Published online May 6, 2020. doi: 10.12998/wjcc.v8.i9.1561
Peer-review started: December 20, 2019
First decision: January 12, 2020
Revised: March 7, 2020
Accepted: April 21, 2020
Article in press: April 21, 2020
Published online: May 6, 2020
Processing time: 131 Days and 16.6 Hours
Acute pancreatitis (AP) is a common gastrointestinal disease and the leading cause of hospital admission and healthcare burden among gastrointestinal disorders in many countries. Patients can present with varying degrees of inflammation and disease severity, ranging from self-limiting mild AP to devastating and fatal severe AP. Many factors contribute to malnutrition in AP, especially abnormal metabolism and catabolism related to inflammation. The concept of “pancreatic rest” is not evidence-based. There is however, emerging evidence that supports the use of oral or enteral nutrition to improve nutrition status and to reduce local and systemic inflammation, complications, and death. In mild disease, patients are generally able to initiate solid oral diet and do not require specialized nutrition care such as enteral or parenteral nutrition. In contrast, nutrition interventions are imperative in moderately severe and severe AP. The current article aims to review the latest evidence and suggest practical nutrition interventions in patients with AP, including nutrition requirements, routes of nutrition treatment, types of formula, and the role of nutritional supplements, such as glutamine, probiotics, omega-3 fatty acids, and antioxidants.
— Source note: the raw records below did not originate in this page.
import Mathlib
import HarnessLib
import Summits.Ventures.LatticeQCDFlow.Exactness.SphereActionThirdMoment

/-!
# Scalar couplings (the O(N) / classical Heisenberg case): the third cumulant of the action is `−(8κ³/d²)·tr(J³)` and Lüscher's NNLO constant is `ċ₂ = (4κ³/d²)·tr(J³)` for a symmetric coupling matrix `J` with zero diagonal

HONEST FRAMING: exact (Metropolis-corrected) sampling algorithms for lattice gauge theory;
figures of merit are autocorrelation/cost numbers at stated couplings and volumes; no
continuum-physics claim.

Venture `LatticeQCDFlow` (cell pub-lqcd), topic `Exactness`; FANOUT row 7 (`s0-cpn-null`).  NEW WORK
of the cell over the tree's `Exactness/SphereActionThirdMoment.lean` (this leg:
`∫(S − S₀)³ dπ̄ = −(8κ³/d³)·Σ_{k,n,m} Σ_i ⟪U_kn U_nm b_i, U_km b_i⟫` and
`ċ₂ = (4κ³/d³)·Σ_{k,n,m} Σ_i ⟪U_kn U_nm b_i, U_km b_i⟫` for every `C²` Lüscher series of the E–S
action with transporters `U`); nothing is cited as a fact.  Printed counterpart, NAMED ONLY:
M. Lüscher, Commun. Math. Phys. 293 (2010) 899, §4.2; Engel–Schaefer, Comput. Phys. Commun. 182
(2011) 2107, §2 (for the O(N) model the transporters are real numbers `J_nm`).

THIS FILE evaluates the triangle trace for SCALAR couplings `U_nm = J_nm · 1` (`J` symmetric, zero
diagonal — the O(N)/classical Heisenberg action `S = −κ Σ_{n,m} J_nm ⟪x_n, x_m⟫ + S₀` on an
arbitrary finite weighted graph): `Σ_i ⟪U_kn U_nm b_i, U_km b_i⟫ = d·J_kn J_nm J_km`, the triple sum
is `d·tr(J³)`, and therefore

* **`third_moment_esAction_scalar`** — `∫(S − S₀)³ dπ̄ = −(8κ³/d²)·tr(J³)`;
* **`luscher_constant_two_eq_trace_cube`** — `ċ₂ = (4κ³/d²)·tr(J³)` for every `C²` Lüscher series;
  `tr(J³) = Σ_{k,n,m} J_kn J_nm J_mk` counts the closed 3-walks of the weighted coupling graph
  (`6·Σ_{triangles} J_e J_e' J_e''`; e.g. `6·(#triangles)` for unit nearest-neighbour couplings
  — `2L²` triangles on the periodic `L × L` triangular lattice — not instantiated here).

NOT CLAIMED: complex / U(1)-phase transporters (`τ = d·cos(flux)`, the CP(N−1) case with frozen
gauge links — not typed here); any particular graph; the rung's numbers.
-/

noncomputable section

namespace Summit.Ventures.LatticeQCDFlow.Exactness

open Function Set Metric MeasureTheory NormedSpace InnerProductSpace
open scoped RealInnerProductSpace

variable {Λ : Type*} {E : Type*} [NormedAddCommGroup E] [InnerProductSpace ℝ E]
  [FiniteDimensional ℝ E] [MeasurableSpace E] [BorelSpace E] [Fintype Λ] [DecidableEq Λ] [Nontrivial E]

/-! ## §1 The triangle trace of scalar couplings -/

section Scalar

variable (J : Λ → Λ → ℝ)

omit [MeasurableSpace E] [BorelSpace E] [Fintype Λ] [DecidableEq Λ] [Nontrivial E] in
/-- For scalar couplings `U_nm = J_nm · 1` the triangle trace is `d·J_kn J_nm J_km`
(`Σ_i ‖b_i‖² = d` for an orthonormal basis). -/
theorem sum_inner_scalar_couplings (k n m : Λ) :
    ∑ i, ⟪(J k n • ContinuousLinearMap.id ℝ E) ((J n m • ContinuousLinearMap.id ℝ E)
        (stdOrthonormalBasis ℝ E i)), (J k m • ContinuousLinearMap.id ℝ E) (stdOrthonormalBasis ℝ E i)⟫ =
      (Module.finrank ℝ E : ℝ) * (J k n * J n m * J k m) := by
  simp only [FunLike.coe_smul, Pi.smul_apply, ContinuousLinearMap.id_apply, smul_smul,
    real_inner_smul_left, real_inner_smul_right, real_inner_self_eq_norm_sq,
    (stdOrthonormalBasis ℝ E).orthonormal.1, one_pow, mul_one, Finset.sum_const, Finset.card_univ,
    nsmul_eq_mul, ← Module.finrank_eq_card_basis (stdOrthonormalBasis ℝ E).toBasis]
  ring

omit [MeasurableSpace E] [BorelSpace E] [Nontrivial E] in
/-- Summed over all triples: `Σ_{k,n,m} τ(k,n,m) = d·tr(J³)` for SYMMETRIC scalar couplings
(`tr(J³) = Σ_k Σ_n Σ_m J_kn J_nm J_mk`, `J` read as a matrix). -/
theorem sum_triangle_trace_scalar (hJs : ∀ n m, J n m = J m n) :
    ∑ k, ∑ n, ∑ m, ∑ i, ⟪(J k n • ContinuousLinearMap.id ℝ E) ((J n m • ContinuousLinearMap.id ℝ E)
        (stdOrthonormalBasis ℝ E i)), (J k m • ContinuousLinearMap.id ℝ E) (stdOrthonormalBasis ℝ E i)⟫ =
      (Module.finrank ℝ E : ℝ) * (Matrix.of (fun k n => J k n) ^ 3).trace := by
  simp_rw [sum_inner_scalar_couplings]
  rw [pow_succ, pow_two, Matrix.trace]
  simp only [Matrix.diag, Matrix.mul_apply, Matrix.of_apply, Finset.mul_sum, Finset.sum_mul]
  refine Finset.sum_congr rfl fun k _ => ?_
  rw [Finset.sum_comm]
  refine Finset.sum_congr rfl fun m _ => Finset.sum_congr rfl fun n _ => ?_
  rw [hJs k m]

omit [FiniteDimensional ℝ E] [MeasurableSpace E] [BorelSpace E] [Fintype Λ] [DecidableEq Λ]
  [Nontrivial E] in
/-- Scalar couplings with zero diagonal have no self-coupling … -/
theorem scalar_couplings_diag_zero (hJ0 : ∀ n, J n n = 0) (n : Λ) :
    (J n n • ContinuousLinearMap.id ℝ E) = 0 := by
  rw [hJ0, zero_smul]

omit [FiniteDimensional ℝ E] [MeasurableSpace E] [BorelSpace E] [Fintype Λ] [DecidableEq Λ]
  [Nontrivial E] in
/-- … and symmetric ones form adjoint pairs. -/
theorem scalar_couplings_adjoint (hJs : ∀ n m, J n m = J m n) (m n : Λ) (v w : E) :
    ⟪(J m n • ContinuousLinearMap.id ℝ E) v, w⟫ = ⟪v, (J n m • ContinuousLinearMap.id ℝ E) w⟫ := by
  simp only [FunLike.coe_smul, Pi.smul_apply, ContinuousLinearMap.id_apply,
    real_inner_smul_left, real_inner_smul_right, hJs m n]

end Scalar

/-! ## §2 The third cumulant and `ċ₂` for the O(N) action -/

section ON

variable {J : Λ → Λ → ℝ}

/-- **THE THIRD CENTRAL MOMENT OF THE O(N)/HEISENBERG ACTION** `S = −κ Σ_{n,m} J_nm⟪x_n, x_m⟫ + S₀`
under the uniform product measure: `∫(S − S₀)³ dπ̄ = −(8κ³/d²)·tr(J³)` (`J` symmetric, zero
diagonal, `d = dim E ≥ 2`). -/
theorem third_moment_esAction_scalar (h2 : 2 ≤ Module.finrank ℝ E) (hJ0 : ∀ n, J n n = 0)
    (hJs : ∀ n m, J n m = J m n) (κ S₀ : ℝ) :
    ∫ ω, (esAction κ S₀ (fun n m => J n m • ContinuousLinearMap.id ℝ E)
        (fun m => ((ω : Λ → sphere (0 : E) 1) m : E)) - S₀) ^ 3
        ∂Measure.pi (fun _ : Λ => uniformSphere (volume : Measure E)) =
      -(8 * κ ^ 3) / (Module.finrank ℝ E : ℝ) ^ 2 * (Matrix.of (fun k n => J k n) ^ 3).trace := by
  have hd : (Module.finrank ℝ E : ℝ) ≠ 0 := by
    have : (0 : ℝ) < (Module.finrank ℝ E : ℝ) := by exact_mod_cast Module.finrank_pos
    exact this.ne'
  rw [third_moment_esAction_eq h2 (scalar_couplings_diag_zero J hJ0) (scalar_couplings_adjoint J hJs)
    κ S₀, sum_triangle_trace_scalar J hJs]
  field_simp

variable {St : ℕ → (Λ → E) → ℝ} {c : ℕ → ℝ}

/-- **`ċ₂ = (4κ³/d²)·tr(J³)` FOR THE O(N)/HEISENBERG ACTION**: Lüscher's NNLO constant, for every
`C²` Lüscher series of `S = −κ Σ_{n,m} J_nm⟪x_n, x_m⟫ + S₀` with `J` symmetric and zero on the
diagonal, on an arbitrary finite weighted graph (`tr(J³)` = the weighted count of closed
3-walks). -/
theorem luscher_constant_two_eq_trace_cube (h2 : 2 ≤ Module.finrank ℝ E) (hJ0 : ∀ n, J n n = 0)
    (hJs : ∀ n m, J n m = J m n) (κ S₀ : ℝ) (hSt : ∀ k, ContDiff ℝ 2 (St k))
    (h0 : ∀ ξ : Λ → sphere (0 : E) 1,
      -∑ n, siteLaplacian n (St 0) (fun m => (ξ m : E)) =
        esAction κ S₀ (fun n m => J n m • ContinuousLinearMap.id ℝ E) (fun m => (ξ m : E)) + c 0)
    (hs : ∀ k, ∀ ξ : Λ → sphere (0 : E) 1,
      -∑ n, siteLaplacian n (St (k + 1)) (fun m => (ξ m : E)) =
        -(∑ n, ⟪siteGrad n (esAction κ S₀ (fun n m => J n m • ContinuousLinearMap.id ℝ E))
            (fun m => (ξ m : E)), siteGrad n (St k) (fun m => (ξ m : E))⟫) + c (k + 1)) :
    c 2 = 4 * κ ^ 3 / (Module.finrank ℝ E : ℝ) ^ 2 * (Matrix.of (fun k n => J k n) ^ 3).trace := by
  have hd : (Module.finrank ℝ E : ℝ) ≠ 0 := by
    have : (0 : ℝ) < (Module.finrank ℝ E : ℝ) := by exact_mod_cast Module.finrank_pos
    exact this.ne'
  rw [luscher_constant_two_eq_triangles h2 (scalar_couplings_diag_zero J hJ0)
    (scalar_couplings_adjoint J hJs) κ S₀ hSt h0 hs, sum_triangle_trace_scalar J hJs]
  field_simp

end ON

end Summit.Ventures.LatticeQCDFlow.Exactness

end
Core tip: Nutrition intervention helps prevent malnutrition and is a key to reduce inflammation, complications, and death in acute pancreatitis. Current evidence supports the benefits of early enteral nutrition in severe pancreatitis. Gastric and jejunal feeding are equally effective, and polymeric formula is safe, compared to peptide-based formula. Parenteral nutrition should be considered in patients who cannot tolerate enteral nutrition. According to recent data, nutritional supplements, including glutamine, probiotics, omega-3 fatty acids, and antioxidants, may contribute to positive outcomes. While intravenous glutamine shows promising benefits in patients receiving total parenteral nutrition, further studies in other nutritional supplements are needed.